Clause 252 - Individual voluntary arrangement

Part of Enterprise Bill – in a Public Bill Committee am 5:00 pm ar 14 Mai 2002.

Danfonwch hysbysiad imi am ddadleuon fel hyn

Photo of Nigel Waterson Nigel Waterson Ceidwadwyr, Eastbourne 5:00, 14 Mai 2002

I recall that the numbers have gone down slightly in recent years, but IVAs obviously have carved a niche for themselves in our system. Many people, especially professionals, will strive for an IVA rather than formally enter insolvency proceedings, for the obvious reason that they may be able to continue to practise as, for example, solicitors. People have used IVAs on a fairly widespread basis over several years. In terms of saving court time and professional fees, I am sure that we would all encourage a relatively informal solution whereby a debtor sat down with his creditors and hammered out an agreement on how he would repay them over a period, in whole or in part.

All the commentators seem to agree—which is a blessing—that IVAs will become significantly less popular because of the Bill. To put it broadly, if someone can go in and out of bankruptcy in a year or possibly much less time, what is the attraction of an IVA? It might be interesting to discuss under a later clause whether IVAs would still be any attraction when professions were involved. The Under-Secretary may be able to help me in an intervention.

We are clearly changing the position somewhat for Members of Parliament and others such as justices of the peace, although I read only two days ago in the paper that they are no longer supposed to call themselves that. If not in this debate, I hope that later we can clear up what the attitude of professional bodies such as the Law Society will be. Perhaps they will take a similar view and say that if someone goes into insolvency he will not suffer the risk of being unable to practise his profession unless a bankruptcy restrictions order applies to him. In any event, it is clear that IVAs have fulfilled a purpose in the treatment of people in this country with financial difficulties. However, they do not always achieve what they are supposed to.

In the context of the clause and how the Under-Secretary might reconsider it, I want to raise an issue

on behalf of my hon. Friend the Member for Runnymede and Weybridge (Mr. Hammond). He asked me to mention a case in which two of his constituents were put to some trouble and cost when one of the other leaseholders went in for an IVA, which was ran by an insolvency practitioner based at the other end of the country. Many of my hon. Friend's constituents' difficulties were caused—at least indirectly—by the fact that the gentleman in the IVA had failed to declare what amounted to beneficial ownership of his flat in the block. It was difficult to pin down who was speaking on his behalf, but it became apparent in the course of the IVA that the man had not fully declared his assets and, in particular, his beneficial ownership of the flat.
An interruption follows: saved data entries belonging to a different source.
import Summits.CriticalPhenomena.PercolationContinuityZ3.Theorems.PercNearOneGluingNoHeavyLowerTailSahiGridPatternRectCert

/-!
# `NoHeavyLowerTail` (crux stmt-CriticalPhenomena-4575), Sahi programme P1: **DIAGONAL CERTIFICATES** — a rectangle certificate
# `h = diag(d)` for a first slot `U ⊆ [3]^k` is a vector `d ≥ 0` on `[3]^k` with `λ_U − d ∈ K*` and `Θ_U(A×A′) ≤ d(A∩A′)`,
# and it proves `U × [3]^n` good in every dimension

Support file (Sahi cell, seat `prim-sahi-p1`, generation 16; `--supports stmt-CriticalPhenomena-4575`).  Pure proofs, NO definitions, no `sorry`,
standard axioms.  Vocabulary of `…SahiGridPattern{CellForm,CellAtoms,RectCert}` (`cylSet`, `lamU`, `thetaVal`, `PatternPos`).

THE MATHEMATICS.  Generation 15 proved that the census' rectangle (max-tensor) certificates `(†⁺)_k(U)` — a matrix `h ≥ 0` on `[3]^k × [3]^k`,
rectangle-dominated by `diag(λ_U)` and rectangle-dominating `Θ_U` — prove the junta cylinder `U × [3]^n` good for the pattern functional in every
dimension (`sStarD_cylSet_nonneg_of_rectCert`).  The generation-16 computation (kit j156666; seat code `diagcert.c`, exact integer re-verification)
found that for EVERY up-set `U ⊆ [3]^k`, `k ≤ 3` (all 3 + 19 + 979 of them), the certificate can be taken DIAGONAL, `h = diag(d)`: the `3^k × 3^k`
unknowns collapse to `3^k`, and the two rectangle-copositivity conditions become
  (T)  `Σ_{q ∈ W} d(q) ≤ Σ_{q ∈ W} λ_U(q)`  for every up-set `W`        (i.e. `λ_U − d ∈ K*`, by coefficientwise Harris automatically true for `d = 2^k·1_U`),
  (N)  `Θ_U(A × A′) ≤ Σ_{q ∈ A ∩ A′} d(q)`  for all up-sets `A, A′`   (i.e. `d(W) ≥ Θ*_U(W) := max {Θ_U(A×A′) : A ∩ A′ = W}`).
So `(†_diag)_k(U)` asks for a nonnegative MODULAR set function `W ↦ d(W)` on the lattice of up-sets sandwiched between `Θ*_U` (below) and the
modular `λ_U` (above); `PatternPos_k` at the slot `U` is exactly `Θ*_U ≤ λ_U`.  Equivalently (`d = 2^k·1_U + e`): a nonnegative flow `e` on the cover
edges inside `U` whose in-flow into every up-set `W` lies between `Θ*_U(W) − 2^k·#(U∩W)` and the Harris slack `2^k·#(U∩W) − N(U;W)`.
THIS FILE records the soundness of diagonal certificates in every dimension (**`sStarD_cylSet_nonneg_of_diagCert`**, a specialisation of the
rectangle theorem), the dimension-`k` instance and `patternPos_of_forall_diagCert`, and the two certificate conditions for `U = ⊤`, `d ≡ 2^k` (coefficientwise Harris).
The trivial choice `d = 2^k·1_U` satisfies (T) for every up-set `U` (`diagCert_T_of_trivial`, Harris again) and, by exhaustive computation, (N) exactly for
the principal up-sets and a few others (k = 2: 10/19, k = 3: 57/979, all 27 principal ones among them) — not claimed here.
Nothing in this file asserts `PatternPos d` for `d ≥ 4` or `(†_diag)_k(U)` for any particular `U ≠ ⊤`. [this work]
-/

namespace Summit.CriticalPhenomena.PercolationContinuityZ3.Theorems.SahiGridPattern

open Finset SahiGrid3
open scoped BigOperators

variable {n k : ℕ}

/-- The intersection of two up-sets (as finsets of `[3]^k`) is an up-set. [this work] -/
theorem isUpperSet_inter_coe {A A' : Finset (Pd k)} (hA : IsUpperSet (A : Set (Pd k))) (hA' : IsUpperSet (A' : Set (Pd k))) :
    IsUpperSet ((A ∩ A' : Finset (Pd k)) : Set (Pd k)) := by
  rw [Finset.coe_inter]
  exact hA.inter hA'

/-- The rectangle value of a diagonal kernel: `Σ_{q∈A} Σ_{r∈A′} [q = r]·d(q) = Σ_{q ∈ A∩A′} d(q)`. [this work] -/
theorem sum_sum_diag_eq_sum_inter (d : Pd k → ℤ) (A A' : Finset (Pd k)) :
    (∑ q ∈ A, ∑ r ∈ A', (if q = r then d q else 0)) = ∑ q ∈ A ∩ A', d q :=
  sum_sum_ite_eq_diag A A' d

/-- **DIAGONAL CERTIFICATES ARE SOUND, every `k` and `n`** (`(†_diag)_k(U) ⟹ U × [3]^n` good in every dimension):
if `d ≥ 0` on `[3]^k` satisfies (T) `Σ_{q∈W} d(q) ≤ Σ_{q∈W} λ_U(q)` for every up-set `W` and (N) `Θ_U(A×A′) ≤ Σ_{q∈A∩A′} d(q)` for all up-sets
`A, A′`, then `0 ≤ sStarD (U × [3]^n) B C` for all up-sets `B, C ⊆ [3]^{n+k}`.  (The rectangle theorem with `h = diag(d)`.) [this work] -/
theorem sStarD_cylSet_nonneg_of_diagCert (U : Finset (Pd k)) (d : Pd k → ℤ) (hd : ∀ q, 0 ≤ d q)
    (hT : ∀ W : Finset (Pd k), IsUpperSet (W : Set (Pd k)) → (∑ q ∈ W, d q) ≤ ∑ q ∈ W, lamU U q)
    (hN : ∀ A A' : Finset (Pd k), IsUpperSet (A : Set (Pd k)) → IsUpperSet (A' : Set (Pd k)) →
      (∑ q ∈ A, ∑ r ∈ A', thetaVal U q r) ≤ ∑ q ∈ A ∩ A', d q)
    {B C : Finset (Pd (n + k))} (hB : IsUpperSet (B : Set (Pd (n + k)))) (hC : IsUpperSet (C : Set (Pd (n + k)))) :
    0 ≤ sStarD (cylSet U : Finset (Pd (n + k))) B C := by
  refine sStarD_cylSet_nonneg_of_rectCert U (fun q r => if q = r then d q else 0) ?_ ?_ ?_ hB hC
  · intro q r
    show 0 ≤ (if q = r then d q else 0)
    split_ifs
    · exact hd q
    · exact le_rfl
  · intro A A' hA hA'
    rw [sum_sum_diag_eq_sum_inter d A A']
    exact hT (A ∩ A') (isUpperSet_inter_coe hA hA')
  · intro A A' hA hA'
    rw [sum_sum_diag_eq_sum_inter d A A']
    exact hN A A' hA hA'

/-- **A diagonal certificate proves goodness in the slot's own dimension** (the `n = 0` instance, without the cylinder and without `d ≥ 0`):
(T) and (N) give `0 ≤ sStarD U B C` for all up-sets `B, C ⊆ [3]^k`. [this work] -/
theorem sStarD_nonneg_of_diagCert (U : Finset (Pd k)) (d : Pd k → ℤ)
    (hT : ∀ W : Finset (Pd k), IsUpperSet (W : Set (Pd k)) → (∑ q ∈ W, d q) ≤ ∑ q ∈ W, lamU U q)
    (hN : ∀ A A' : Finset (Pd k), IsUpperSet (A : Set (Pd k)) → IsUpperSet (A' : Set (Pd k)) →
      (∑ q ∈ A, ∑ r ∈ A', thetaVal U q r) ≤ ∑ q ∈ A ∩ A', d q)
    {B C : Finset (Pd k)} (hB : IsUpperSet (B : Set (Pd k))) (hC : IsUpperSet (C : Set (Pd k))) :
    0 ≤ sStarD U B C := by
  rw [sStarD_eq_sum_lamU_sub_sum_thetaVal]
  have h1 := hT (B ∩ C) (isUpperSet_inter_coe hB hC)
  have h2 := hN B C hB hC
  linarith

/-- **`PatternPos k` from diagonal certificates**: if every up-set `U ⊆ [3]^k` admits `d` with (T) and (N), then `PatternPos k` (and, with
`d ≥ 0`, every `U × [3]^n` is good in every dimension by `sStarD_cylSet_nonneg_of_diagCert`).  So '`(†_diag)_k(U)` for all `U` and all `k`'
implies `PatternPos d` for all `d`, hence Kahn's Conjecture 5 (`kahnConjecture_of_forall_patternPos`); per `U` this is an LP in only `3^k`
unknowns (against `9^k` for a general rectangle certificate). [this work] -/
theorem patternPos_of_forall_diagCert
    (hall : ∀ U : Finset (Pd k), IsUpperSet (U : Set (Pd k)) → ∃ d : Pd k → ℤ,
      (∀ W : Finset (Pd k), IsUpperSet (W : Set (Pd k)) → (∑ q ∈ W, d q) ≤ ∑ q ∈ W, lamU U q) ∧
      (∀ A A' : Finset (Pd k), IsUpperSet (A : Set (Pd k)) → IsUpperSet (A' : Set (Pd k)) →
        (∑ q ∈ A, ∑ r ∈ A', thetaVal U q r) ≤ ∑ q ∈ A ∩ A', d q)) :
    PatternPos k := by
  intro A B C hA hB hC
  obtain ⟨d, hT, hN⟩ := hall A hA
  exact sStarD_nonneg_of_diagCert A d hT hN hB hC

/-! ### The trivial diagonal vector `d = 2^k · 1_U` and the instantiation `U = ⊤` -/

/-- **Condition (T) holds for the trivial vector `d = 2^k·1_U`, for EVERY up-set `U`**: `Σ_{q∈W} 2^k·1_U(q) ≤ Σ_{q∈W} λ_U(q)`, i.e.
`N(U;W) ≤ 2^k·#(U ∩ W)` — coefficientwise Harris (`tdPairs_le_card_inter`).  (So `(†_diag)_k(U)` with the trivial `d` is just condition (N):
`Θ_U(A×A′) ≤ 2^k·#(A∩A′∩U)`; by computation this holds for all principal `U` at `k ≤ 3` but fails for general `U` from `k = 2` on.) [this work] -/
theorem diagCert_T_of_trivial (U W : Finset (Pd k)) (hU : IsUpperSet (U : Set (Pd k))) (hW : IsUpperSet (W : Set (Pd k))) :
    (∑ q ∈ W, (2 : ℤ) ^ k * ind U q) ≤ ∑ q ∈ W, lamU U q := by
  have hH := tdPairs_le_card_inter U W hU hW
  -- `Σ_{q∈W} ν_U(q) = #{(p,q) ∈ U × W : p δ̸ q}`
  have hnu : (∑ q ∈ W, (nuCount U q : ℤ)) = (((U ×ˢ W).filter fun pq => TotDist pq.1 pq.2 = true).card : ℤ) := by
    unfold nuCount
    rw [Finset.card_filter, Nat.cast_sum, Finset.sum_product, Finset.sum_comm]
    refine Finset.sum_congr rfl fun q _ => ?_
    rw [Finset.card_filter, Nat.cast_sum]
  -- `Σ_{q∈W} 1_U(q) = #(U ∩ W)`
  have hind : (∑ q ∈ W, ind U q) = ((U ∩ W).card : ℤ) := by
    unfold ind
    rw [Finset.sum_boole, Finset.filter_mem_eq_inter, Finset.inter_comm]
  have hlam : (∑ q ∈ W, lamU U q) = 2 * 2 ^ k * (∑ q ∈ W, ind U q) - ∑ q ∈ W, (nuCount U q : ℤ) := by
    unfold lamU
    rw [Finset.sum_sub_distrib, ← Finset.mul_sum]
  rw [hlam, hnu, ← Finset.mul_sum, hind]
  linarith

/-- **Condition (N) for the whole cube with `d ≡ 2^k`**: `Θ_⊤(A×A′) = #{(q,r) ∈ A×A′ : q δ̸ r} ≤ 2^k·#(A ∩ A′)` (coefficientwise Harris). [this work] -/
theorem diagCert_N_univ (A A' : Finset (Pd k)) (hA : IsUpperSet (A : Set (Pd k))) (hA' : IsUpperSet (A' : Set (Pd k))) :
    (∑ q ∈ A, ∑ r ∈ A', thetaVal (univ : Finset (Pd k)) q r) ≤ ∑ _q ∈ A ∩ A', (2 : ℤ) ^ k := by
  have h := rectCert_univ_T A A' hA hA'
  simp_rw [lamU_univ] at h
  exact h

/-- **Condition (T) for the whole cube with `d ≡ 2^k`** (with equality: `λ_⊤ ≡ 2^k`). [this work] -/
theorem diagCert_T_univ (W : Finset (Pd k)) :
    (∑ _q ∈ W, ((2 : ℤ) ^ k)) ≤ ∑ q ∈ W, lamU (univ : Finset (Pd k)) q := by
  simp_rw [lamU_univ]
  exact le_rfl

/- The whole-cube cylinder `⊤ × [3]^n` is then good in every dimension through `sStarD_cylSet_nonneg_of_diagCert` with `d ≡ 2^k`
   (`diagCert_T_univ`, `diagCert_N_univ`); the resulting statement coincides with the landed `sStarD_cylSet_univ_nonneg_of_rectCert`
   and is not re-declared here. -/

/-! ### Appendix (same generation): the forced structure of a diagonal certificate — row sums of `Θ_U`, the lower envelope `2^k·1_U ≼ d`,
and the total mass `d(⊤) = 2^k·#U` -/

/-- **Row sums of `Θ`**: `Σ_q Θ_U(q,y) = 2^k · 1_U(y)` (every `k`): through the chart around `y` the two counting terms cancel
(`r ↦ q̄r` is an involution of the `2^k` points `δ̸ y`). [this work] -/
theorem sum_thetaVal_univ_eq (U : Finset (Pd k)) (y : Pd k) :
    (∑ q : Pd k, thetaVal U q y) = 2 ^ k * ind U y := by
  have h := sum_thetaVal_eq_card U (univ : Finset (Pd k)) y
  have hfam : fam y (univ : Finset (Pd k)) = univ := by
    ext T; simp [mem_fam]
  rw [hfam, Finset.univ_inter, Finset.univ_inter, Finset.card_compls, Finset.card_univ, Fintype.card_finset,
    Fintype.card_fin] at h
  rw [h]
  push_cast
  ring

/-- `Σ_{r∈W} 1_U(r) = #(U ∩ W)`. [this work] -/
theorem sum_ind_eq_card_inter (U W : Finset (Pd k)) : (∑ r ∈ W, ind U r) = ((U ∩ W).card : ℤ) := by
  unfold ind
  rw [Finset.sum_boole, Finset.filter_mem_eq_inter, Finset.inter_comm]

/-- **A diagonal certificate dominates `2^k·1_U` on up-sets**: condition (N) applied to the pair `(⊤, W)` gives
`2^k · #(U ∩ W) ≤ Σ_{q∈W} d(q)` for every up-set `W` (so `d − 2^k·1_U ∈ K*`: `d` is `2^k·1_U` with mass moved upward; in particular
`supp d ⊆ U` whenever `d ≥ 0`, since `(λ_U − d)(⊤) = 0` by `diagCert_total_eq`). [this work] -/
theorem diagCert_lower_of_N (U : Finset (Pd k)) (d : Pd k → ℤ)
    (hN : ∀ A A' : Finset (Pd k), IsUpperSet (A : Set (Pd k)) → IsUpperSet (A' : Set (Pd k)) →
      (∑ q ∈ A, ∑ r ∈ A', thetaVal U q r) ≤ ∑ q ∈ A ∩ A', d q)
    (W : Finset (Pd k)) (hW : IsUpperSet (W : Set (Pd k))) :
    2 ^ k * ((U ∩ W).card : ℤ) ≤ ∑ q ∈ W, d q := by
  have hu : IsUpperSet ((univ : Finset (Pd k)) : Set (Pd k)) := by
    rw [Finset.coe_univ]; exact isUpperSet_univ
  have h := hN univ W hu hW
  rw [Finset.univ_inter] at h
  have e : (∑ q ∈ (univ : Finset (Pd k)), ∑ r ∈ W, thetaVal U q r) = 2 ^ k * ((U ∩ W).card : ℤ) := by
    rw [Finset.sum_comm]
    simp_rw [sum_thetaVal_univ_eq]
    rw [← Finset.mul_sum, sum_ind_eq_card_inter]
  linarith

/-- `Σ_q λ_U(q) = 2^k · #U` (every point has `2^k` totally distinct partners, so `Σ_q ν_U(q) = 2^k·#U`). [this work] -/
theorem sum_lamU_univ_eq (U : Finset (Pd k)) : (∑ q : Pd k, lamU U q) = 2 ^ k * (U.card : ℤ) := by
  have hnu : (∑ q : Pd k, (nuCount U q : ℤ)) = 2 ^ k * (U.card : ℤ) := by
    unfold nuCount
    have h1 : ∀ q : Pd k, (((U.filter fun p => TotDist p q = true).card : ℕ) : ℤ) =
        ∑ p ∈ U, (if TotDist p q = true then (1:ℤ) else 0) := by
      intro q; rw [Finset.card_filter, Nat.cast_sum]; push_cast; rfl
    simp_rw [h1]
    rw [Finset.sum_comm]
    have h2 : ∀ p ∈ U, (∑ q : Pd k, if TotDist p q = true then (1:ℤ) else 0) = 2 ^ k := by
      intro p _
      have h3 : ∀ q : Pd k, (if TotDist p q = true then (1:ℤ) else 0) = (if TotDist q p = true then (1:ℤ) else 0) := by
        intro q
        by_cases hpq : TotDist p q = true
        · rw [if_pos hpq, if_pos (totDist_comm.1 hpq)]
        · have hqp : ¬ TotDist q p = true := fun hh => hpq (totDist_comm.1 hh)
          rw [if_neg hpq, if_neg hqp]
      simp_rw [h3]
      exact sum_ite_totDist_eq_pow p
    rw [Finset.sum_congr rfl h2, Finset.sum_const, nsmul_eq_mul]
    ring
  have hind : (∑ q : Pd k, ind U q) = (U.card : ℤ) := by
    rw [sum_ind_eq_card_inter, Finset.inter_univ]
  unfold lamU
  rw [Finset.sum_sub_distrib, ← Finset.mul_sum, hind, hnu]
  ring

/-- **The total mass of a diagonal certificate is forced**: (T) and (N) give `Σ_q d(q) = 2^k · #U`. [this work] -/
theorem diagCert_total_eq (U : Finset (Pd k)) (d : Pd k → ℤ)
    (hT : ∀ W : Finset (Pd k), IsUpperSet (W : Set (Pd k)) → (∑ q ∈ W, d q) ≤ ∑ q ∈ W, lamU U q)
    (hN : ∀ A A' : Finset (Pd k), IsUpperSet (A : Set (Pd k)) → IsUpperSet (A' : Set (Pd k)) →
      (∑ q ∈ A, ∑ r ∈ A', thetaVal U q r) ≤ ∑ q ∈ A ∩ A', d q) :
    (∑ q : Pd k, d q) = 2 ^ k * (U.card : ℤ) := by
  have hu : IsUpperSet ((univ : Finset (Pd k)) : Set (Pd k)) := by
    rw [Finset.coe_univ]; exact isUpperSet_univ
  have h1 := hT univ hu
  rw [sum_lamU_univ_eq] at h1
  have h2 := diagCert_lower_of_N U d hN univ hu
  rw [Finset.inter_univ] at h2
  exact le_antisymm h1 h2

end Summit.CriticalPhenomena.PercolationContinuityZ3.Theorems.SahiGridPattern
The problems generated by that failure provoked correspondence between my hon. Friend and the chief executive—the inspector general and agency chief executive, to give him his full title—of the Insolvency Service. The inspector general confirmed that, although the person nominated to run the IVA must be a licensed insolvency practitioner, he must take only reasonable steps to satisfy himself about the debtor's true position as to assets and liabilities, and ensure that it does not differ in any material respect from that represented to the creditors.

We do not believe that IVAs always work splendidly. I have provided just one example of an IVA that was undermined by the very informality of the IVA procedure. What role does the Under-Secretary predict for IVAs? Will they become a thing of the past, and if so, will that be a good thing?